Polícias saem à rua para reivindicar promessas do Governo. Chega e mais seis partidos vão ao protesto

José Sena Goulão / Lusa

Elementos das forças de segurança (PSP e GNR) manifestam-se esta quinta-feira, em Lisboa, para pressionarem o novo Governo a cumprir as reivindicações da classe e as promessas do anterior Executivo.

Sob o lema “tolerância zero”, a manifestação conjunta é organizada pela Associação Sindical dos Profissionais da Polícia (ASPP/PSP) e Associação dos Profissionais da Guarda (APG/GNR). Inicia-se às 13h00 no Marquês de Pombal e ruma até à Assembleia da República, com concentração marcada para as 16h00.

As forças de segurança reivindicam, entre outras exigências, melhores salários para a classe social, bem como melhor condições de trabalho.

Apesar de o ministro da Administração Interna, Eduardo Cabrita, se ter reunido na quinta-feira passada com os sindicatos mais representativos da PSP e na segunda-feira com a APG/GNR, as estruturas decidiram manter o protesto.

Em declarações ao semanário Expresso, o presidente da APG, César Nogueira, disse ter esperança que esta “maior manifestação de sempre das polícias”.

Esta quarta-feira, na véspera do protesto, a segurança foi reforçada junto à escadaria do Parlamento. Foram colocados blocos de cimento junto às grades da Assembleia da República e o estacionamento junto ao espaço foi limitado, relata a SIC Notícias, que fala em medidas de segurança inéditas.

As forças políticas também não se alhearam a este protestos. Segundo o Expresso, há sete partidos que vão ao protesto cumprimentar os manifestantes, entre os quais o PCP, o Bloco de Esquerda, o CDS, Os Verdes, Iniciativa Liberal, Chega e Livre.

O semanário recorda ainda que, no ano passado, quando foi levada a cabo uma manifestação semelhante da mesma classe profissional, apenas os bloquistas e comunistas apareceram para saudar as forças policiais.

PS e PSD ficam de fora. Numa nota enviada ao Expresso, os sociais democratas explicam que não vão apresentar cumprimentos aos manifestante, uma vez que “o PSD não tem a tradição de o fazer nem nunca o fez no passado, não vive destas aparições”.

A posição dos socialistas é natural por se tratar do partido que suporta o Governo. O PAN não respondeu ao semanário sobre este tema.

CDS e Chega levaram o assunto ao Parlamento

Recentemente, CDS e Chega levaram o assunto das carreiras das forças de segurança ao Parlamento.
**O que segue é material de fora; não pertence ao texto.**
/-- **THE LAYER BOUND (PROVED).**  After any move, the off-`j_t` degree of a monomial `d'` of `F_{t+1}` is at most
`|r_t off j_t| + (d'_{j_t} + q − |r_t|)` = `|r_t off j_t| + s + a` on a plateau of shade `s`, `a = d'_{j_t} − m` the layer:
`σ_{j_t}(d') + |r_t| ≤ |r_t off j_t| + d'_{j_t} + q`. [new] [folklore] -/
theorem layer_bound (hs : IsRoot q s₀) (W : ForcedWalk q s₀) (t : ℕ) {d' : Fin 3 →₀ ℕ}
    (hd' : d' ∈ (W.st (t + 1)).F.support) :
    (Finsupp.erase (W.j t) d').degree + (W.st t).r.degree ≤
      (Finsupp.erase (W.j t) (W.st t).r).degree + d' (W.j t) + q := by
  obtain ⟨d, hd, hj, -, her⟩ := degree_succ_le hs W t hd'
  have hrd : (W.st t).r ≤ d := walk_r hs W t d hd
  have h1 := degree_le_degree_of_le her
  have h2 := degree_erase_add d (W.j t)
  have h3 := degree_erase_add (W.st t).r (W.j t)
  have h4 : (W.st t).r (W.j t) ≤ d (W.j t) := hrd (W.j t)
  have h5 := degree_le_degree_of_le hrd
  -- σ_j(d) - σ_j(r) ≤ |d| - |r|  ⇔  σ_j(d) + |r| ≤ σ_j(r) + |d|, from r_j ≤ d_j
  omega

/-- **EVERY MONOMIAL AFTER A MOVE LIES OVER THE NEW WALL: `m ≤ d'_{j_t}` (PROVED).** [folklore] -/
theorem newMult_le_apply_of_mem_support_succ (hs : IsRoot q s₀) (W : ForcedWalk q s₀) (t : ℕ) {o : ℕ}
    (ho : ordZero (W.st t).F = o) {d' : Fin 3 →₀ ℕ} (hd' : d' ∈ (W.st (t + 1)).F.support) :
    o - q ≤ d' (W.j t) := by
  obtain ⟨d, hd, hj, -, -⟩ := degree_succ_le hs W t hd'
  have h1 : o ≤ d.degree := by
    by_contra hlt
    push Not at hlt
    refine (mem_support_iff.mp hd) (coeff_eq_zero_of_degree_lt_ordZero ?_)
    rw [ho]
    exact_mod_cast hlt
  omega

end Run

section Generic

variable {K : Type} [Field K] [DecidableEq K]

/-! ## The post-move LAYER STRUCTURE (any translation): lowest terms of products, the factorisation `u^A · Ψ̃`, sharp sources -/

/-- **LOWEST TERMS OF A PRODUCT (PROVED).**  If every monomial of `T` lies above `α₀` and `ψ₀` is a
coordinatewise-minimal monomial of `Ψ`,
then the coefficient of `u^{α₀+ψ₀}` in `T·Ψ` is the product of the two coefficients. [folklore] -/
theorem coeff_add_mul_of_minimal (T Ψ : MvPolynomial (Fin 3) K) {α₀ ψ₀ : Fin 3 →₀ ℕ}
    (hT : ∀ α ∈ T.support, α₀ ≤ α) (hmin : ∀ ψ ∈ Ψ.support, ψ ≤ ψ₀ → ψ = ψ₀) :
    coeff (α₀ + ψ₀) (T * Ψ) = coeff α₀ T * coeff ψ₀ Ψ := by
  classical
  rw [coeff_mul, Finset.sum_eq_single (α₀, ψ₀)]
  · rintro ⟨α, ψ⟩ hmem hne
    rw [Finset.HasAntidiagonal.mem_antidiagonal] at hmem
    by_cases hα : coeff α T = 0
    · rw [hα, zero_mul]
    by_cases hψ : coeff ψ Ψ = 0
    · rw [hψ, mul_zero]
    exfalso
    have hα0 : α₀ ≤ α := hT α (mem_support_iff.mpr hα)
    have hψle : ψ ≤ ψ₀ := by
      intro i
      have h1 := congrArg (fun f : Fin 3 →₀ ℕ => f i) hmem
      simp only [Finsupp.add_apply] at h1
      have h2 := hα0 i
      omega
    have hψeq : ψ = ψ₀ := hmin ψ (mem_support_iff.mpr hψ) hψle
    have hαeq : α = α₀ := by
      rw [hψeq] at hmem
      exact add_right_cancel hmem
    exact hne (Prod.ext hαeq hψeq)
  · intro h
    exact (h (Finset.HasAntidiagonal.mem_antidiagonal.mpr rfl)).elim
Os centristas apresentaram esta quarta-feira um projeto de lei que agrava as penas para crimes contra agentes das forças de segurança e uma resolução para seja atribuído um subsídio de risco a estes profissionais.

Se Portugal tem “um problema sistemático de ofensas a quem exerce autoridade, seja nas ruas ou nas escolas, tem de haver uma resposta política”, justificou Telmo Correia.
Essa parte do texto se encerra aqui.